Pattern 2: Iterative Refinement
1. Broad search
codecompass search:semantic "payment processing"
2. Review results, identify specific module
3. Narrow search
codecompass search:semantic "payment gateway integration in PaymentController"
4. Pinpoint implementation
codecompass search:semantic "Stripe API call for processing credit cards"

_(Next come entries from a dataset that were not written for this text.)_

import Summits.FinalStateConjecture.FinalStateConjecture.Statement
import Literature.Geometry.Lorentzian.CauchyDevelopmentPrecomp
import Summits.FinalStateConjecture.FinalStateConjecture.Theorems.PhotonSphereChannelsTameCensorshipTameOuterPrecompIff

/-!
# The K3 property of one datum is GAUGE INVARIANT (registered stub `stub_qK3ComapIff`, line `Sketch` =
unwind-the-threshold-from-scri, crux `PhotonSphereChannels.TameCensorship`, item stmt-FinalStateConjecture-17431)

`Q(D)` := "an MGHD of `D` exists, and every MGHD of `D` has (a) complete `𝓘⁺`, (i) no extremal late
chart, (ii) `C³`-bounded outer geometry at a uniform scale" — verbatim the lambda of the crux
`TameCensorship` — holds for the re-indexed datum `Φ^* D = D.comap Φ` iff it holds for `D`, for every
diffeomorphism `Φ` of the data manifold (a homeomorphism, smooth with injective differentials, inverse
likewise). Proof: MGHD existence and any re-indexing-invariant property of developments transfer along
`VacuumCauchyDevelopment.precomp` (`exists_isMaximal_comap_iff`, `forall_isMaximal_comap_iff`,
`CauchyDevelopmentPrecomp.lean`); clause (a) is `hasCompleteFutureNullInfinity_precomp_iff` (tree),
clause (i) reads the spacetime only (`precomp` keeps it: `Iff.rfl`), clause (ii) is the landed
`stub_tameOuterPrecompIff`. Consequences recorded by the line: the exceptional set of K3 is a union of
gauge orbits, so the tree's tame SELF-WITNESS curves (`InitialDataSet.exists_tame_selfWitness`,
breathing curves = isometric copies) never witness K3 at an exceptional datum (Disproof.lean cycle 4,
"recorded as prose" — now a theorem), and conversely a K3-good datum stays good along them (the
line's gauge shear). Lead prover-line-stmt-FinalStateConjecture-17431-0, 2026-08-17.
-/

-- summit-side namespace repeats a component by design (summit = problem)
set_option linter.dupNamespace false

open Literature.Geometry.Lorentzian
open scoped Manifold ContDiff Topology
open Filter Set Function

namespace Summit.FinalStateConjecture.FinalStateConjecture.Theorems.PhotonSphereChannels.TameCensorshipUnwind

/-- **The K3 property is invariant under re-indexing the datum by a diffeomorphism of `Σ`.** For
`Φ : X ≃ₜ X` smooth with injective differentials and inverse likewise: `Q(Φ^* D) ↔ Q(D)`, where `Q` is
verbatim the property of the crux `TameCensorship` (∃MGHD ∧ ∀MGHD (a) ∧ (i) ∧ (ii)). -/
theorem stub_qK3ComapIff :
    ∀ (X : Type) [TopologicalSpace X] [ChartedSpace E3 X] [IsManifold (𝓡 3) ∞ X] [T2Space X]
      [SecondCountableTopology X] [ConnectedSpace X]
      (D : InitialDataSet (𝓡 3) X) (Φ : X ≃ₜ X) (hΦ : ContMDiff (𝓡 3) (𝓡 3) (∞ + 1) Φ)
      (hΦ' : ∀ u, Injective (mfderiv (𝓡 3) (𝓡 3) Φ u)),
      ContMDiff (𝓡 3) (𝓡 3) (∞ + 1) Φ.symm → (∀ u, Injective (mfderiv (𝓡 3) (𝓡 3) Φ.symm u)) →
      (((∃ 𝒟 : VacuumCauchyDevelopment (D.comap Φ hΦ hΦ'), 𝒟.IsMaximal) ∧
          ∀ 𝒟 : VacuumCauchyDevelopment (D.comap Φ hΦ hΦ'), 𝒟.IsMaximal →
            HasCompleteNullInfinity 𝒟.toCauchyDevelopment ∧
            ((∀ (Λ : lorentzGroup) (c : E4) (M a : ℝ), Kerr.IsExtremal M a →
                ¬ ∃ (τ₀ : ℝ) (Ψ : (boostedKerrBackground Λ c M a).domain → 𝒟.carrier),
                  𝒟.toSpacetime.IsLateChart (boostedKerrBackground Λ c M a) Set.univ τ₀ Ψ ∧
                    ∀ R : ℝ, Tendsto (fun τ => 𝒟.toSpacetime.truncDeviationCk
                      (boostedKerrBackground Λ c M a) Ψ 2 R τ) atTop (nhds 0)) ∧
              ∀ [𝒟.metric.HasLeviCivita],
                let outer : Set 𝒟.carrier :=
                  𝒟.metric.causalFuture 𝒟.timeOrientation (Set.range 𝒟.embed) ∩
                    {q | ∃ (p : X) (γ : ℝ → 𝒟.carrier) (dom : Set ℝ),
                      𝒟.metric.IsNormalisedNullRayFrom 𝒟.timeOrientation 𝒟.embed 𝒟.normal p γ dom ∧
                        ¬ BddAbove dom ∧
                          q ∈ 𝒟.metric.chronologicalPast 𝒟.timeOrientation (γ '' (dom ∩ Set.Ici 0))}
                ∃ r₀ : ℝ, 0 < r₀ ∧ ∃ Λ : NNReal, ∀ q ∈ outer,
                  let U : TopologicalSpace.Opens E4 := ⟨Metric.ball (0 : E4) r₀, Metric.isOpen_ball⟩
                  ∃ Ψ : U → 𝒟.carrier,
                    𝒟.toSpacetime.IsLateChart (Minkowski.backgroundOn U) Set.univ (-r₀) Ψ ∧
                      (∃ x : U, (x : E4) = 0 ∧ Ψ x = q) ∧
                        supCkENorm (U : Set E4) 3
                            (𝒟.toSpacetime.deviationExtend (Minkowski.backgroundOn U) Ψ) ≤ (Λ : ENNReal) ∧
                          supCkENorm (U : Set E4) 0
                            (𝒟.toSpacetime.deviationExtend (Minkowski.backgroundOn U) Ψ) ≤ 1 / 2)) ↔
        ((∃ 𝒟 : VacuumCauchyDevelopment D, 𝒟.IsMaximal) ∧
          ∀ 𝒟 : VacuumCauchyDevelopment D, 𝒟.IsMaximal →
            HasCompleteNullInfinity 𝒟.toCauchyDevelopment ∧
            ((∀ (Λ : lorentzGroup) (c : E4) (M a : ℝ), Kerr.IsExtremal M a →
                ¬ ∃ (τ₀ : ℝ) (Ψ : (boostedKerrBackground Λ c M a).domain → 𝒟.carrier),
                  𝒟.toSpacetime.IsLateChart (boostedKerrBackground Λ c M a) Set.univ τ₀ Ψ ∧
                    ∀ R : ℝ, Tendsto (fun τ => 𝒟.toSpacetime.truncDeviationCk
                      (boostedKerrBackground Λ c M a) Ψ 2 R τ) atTop (nhds 0)) ∧
              ∀ [𝒟.metric.HasLeviCivita],
                let outer : Set 𝒟.carrier :=
                  𝒟.metric.causalFuture 𝒟.timeOrientation (Set.range 𝒟.embed) ∩
                    {q | ∃ (p : X) (γ : ℝ → 𝒟.carrier) (dom : Set ℝ),
                      𝒟.metric.IsNormalisedNullRayFrom 𝒟.timeOrientation 𝒟.embed 𝒟.normal p γ dom ∧
                        ¬ BddAbove dom ∧
                          q ∈ 𝒟.metric.chronologicalPast 𝒟.timeOrientation (γ '' (dom ∩ Set.Ici 0))}
                ∃ r₀ : ℝ, 0 < r₀ ∧ ∃ Λ : NNReal, ∀ q ∈ outer,
                  let U : TopologicalSpace.Opens E4 := ⟨Metric.ball (0 : E4) r₀, Metric.isOpen_ball⟩
                  ∃ Ψ : U → 𝒟.carrier,
                    𝒟.toSpacetime.IsLateChart (Minkowski.backgroundOn U) Set.univ (-r₀) Ψ ∧
                      (∃ x : U, (x : E4) = 0 ∧ Ψ x = q) ∧
                        supCkENorm (U : Set E4) 3
                            (𝒟.toSpacetime.deviationExtend (Minkowski.backgroundOn U) Ψ) ≤ (Λ : ENNReal) ∧
                          supCkENorm (U : Set E4) 0
                            (𝒟.toSpacetime.deviationExtend (Minkowski.backgroundOn U) Ψ) ≤ 1 / 2))) := by
  intro X _ _ _ _ _ _ D Φ hΦ hΦ' hΨ hΨ'
  refine and_congr (VacuumCauchyDevelopment.exists_isMaximal_comap_iff Φ hΦ hΦ' hΨ hΨ') ?_
  refine VacuumCauchyDevelopment.forall_isMaximal_comap_iff Φ hΦ hΦ' hΨ hΨ'
    (fun {D'} 𝒟 => HasCompleteNullInfinity 𝒟.toCauchyDevelopment ∧
      ((∀ (Λ : lorentzGroup) (c : E4) (M a : ℝ), Kerr.IsExtremal M a →
          ¬ ∃ (τ₀ : ℝ) (Ψ : (boostedKerrBackground Λ c M a).domain → 𝒟.carrier),
            𝒟.toSpacetime.IsLateChart (boostedKerrBackground Λ c M a) Set.univ τ₀ Ψ ∧
              ∀ R : ℝ, Tendsto (fun τ => 𝒟.toSpacetime.truncDeviationCk
                (boostedKerrBackground Λ c M a) Ψ 2 R τ) atTop (nhds 0)) ∧
        ∀ [𝒟.metric.HasLeviCivita],
          let outer : Set 𝒟.carrier :=
            𝒟.metric.causalFuture 𝒟.timeOrientation (Set.range 𝒟.embed) ∩
              {q | ∃ (p : X) (γ : ℝ → 𝒟.carrier) (dom : Set ℝ),
                𝒟.metric.IsNormalisedNullRayFrom 𝒟.timeOrientation 𝒟.embed 𝒟.normal p γ dom ∧
                  ¬ BddAbove dom ∧
                    q ∈ 𝒟.metric.chronologicalPast 𝒟.timeOrientation (γ '' (dom ∩ Set.Ici 0))}
          ∃ r₀ : ℝ, 0 < r₀ ∧ ∃ Λ : NNReal, ∀ q ∈ outer,
            let U : TopologicalSpace.Opens E4 := ⟨Metric.ball (0 : E4) r₀, Metric.isOpen_ball⟩
            ∃ Ψ : U → 𝒟.carrier,
              𝒟.toSpacetime.IsLateChart (Minkowski.backgroundOn U) Set.univ (-r₀) Ψ ∧
                (∃ x : U, (x : E4) = 0 ∧ Ψ x = q) ∧
                  supCkENorm (U : Set E4) 3
                      (𝒟.toSpacetime.deviationExtend (Minkowski.backgroundOn U) Ψ) ≤ (Λ : ENNReal) ∧
                    supCkENorm (U : Set E4) 0
                      (𝒟.toSpacetime.deviationExtend (Minkowski.backgroundOn U) Ψ) ≤ 1 / 2))
    fun 𝒟 Θ hΘ hΘ' => ?_
  refine and_congr (𝒟.hasCompleteFutureNullInfinity_precomp_iff Θ hΘ hΘ') (and_congr Iff.rfl ?_)
  exact stub_tameOuterPrecompIff X _ 𝒟.toCauchyDevelopment Θ

end Summit.FinalStateConjecture.FinalStateConjecture.Theorems.PhotonSphereChannels.TameCensorshipUnwind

Pattern 3: Cross-Domain Search
Search across different aspects:
Code implementation
codecompass search:semantic "email validation logic"
Tests
codecompass search:semantic "test cases for email validation"
Configuration
codecompass search:semantic "email service configuration"
Common Pitfalls
❌ Pitfall 1: Searching Before Indexing
Symptom: No results or error Solution: Run codecompass batch:index first
❌ Pitfall 2: Too Vague Queries
Symptom: Returns everything or nothing useful Solution: Add specific context and intent
❌ Pitfall 3: Expecting Exact Matches
Symptom: "Why didn't it find function processPayment ?" Reason: Semantic search is for concepts, not exact names Solution: Use grep for exact matches
❌ Pitfall 4: Ignoring Relevance Scores
Symptom: Reading irrelevant results Solution: Filter by score >0.7, ignore weak matches
❌ Pitfall 5: Single Query for Complex Questions
Symptom: Poor results for multi-faceted questions Solution: Break into multiple targeted queries
Decision Tree
┌─────────────────────────────────────┐ │ I need to find code that... │ └─────────────────────────────────────┘ ↓ ┌─────────┐ │ Know │ Exact class/function name? │ exact │ │ name? │ └─────────┘ ↙ ↘ YES NO ↓ ↓ Use Grep ┌─────────┐ │ Concept │ Searching by meaning/purpose? │ search? │ └─────────┘ ↙ ↘ YES NO ↓ ↓ Semantic ┌─────────┐ Search │ Pattern │ Looking for code pattern? │ match? │ └─────────┘ ↙ ↘ YES NO ↓ ↓ Use Glob Use both (Glob + Semantic)
Performance Considerations
Speed
-
Grep: Milliseconds (fast, synchronous)
-
Semantic Search: 100-500ms (embedding + vector search)
Tradeoff: Semantic is slower but finds conceptually related code
Token Cost (Embeddings)
-
Each query → 1 embedding generation
-
Ollama local → No API cost
-
But consumes local compute
Scaling
-
Small codebase (<1K files): Either method fine
-
Medium codebase (1K-10K files): Semantic search advantage grows
-
Large codebase (>10K files): Semantic search essential
Integration with Other Tools
With Yii2 Analysis
1. Analyze Yii2 project
codecompass analyze:yii2 <path>
2. Index results
codecompass batch:index <path>
3. Explore with semantic search
codecompass search:semantic "Yii2 controller actions for user management"
With Requirements Extraction
1. Extract requirements
codecompass requirements:extract
2. Search extracted requirements
codecompass search:semantic "business rules for order validation"
With Weaviate Direct Query
Alternative: Query Weaviate GraphQL API directly
curl -X POST http://localhost:8081/v1/graphql
-H "Content-Type: application/json"
-d '{
"query": "{
Get {
CodeContext(
nearText: { concepts: ["payment processing"] }
limit: 10
) {
content
filePath
}
}
}"
}'
Related Skills
-
0-discover-capabilities.md
-
How to discover modules
-
analyze-yii2-project.md
-
Uses semantic search in workflow
Related Modules
From .ai/capabilities.json :
-
search
-
SearchService, IntegratedSearchService
-
vectorizer
-
Ollama embedding generation
-
weaviate
-
Vector database client
-
indexing
-
File indexing pipeline
Remember: Semantic search finds code by meaning, not by name. Choose the right tool for the job.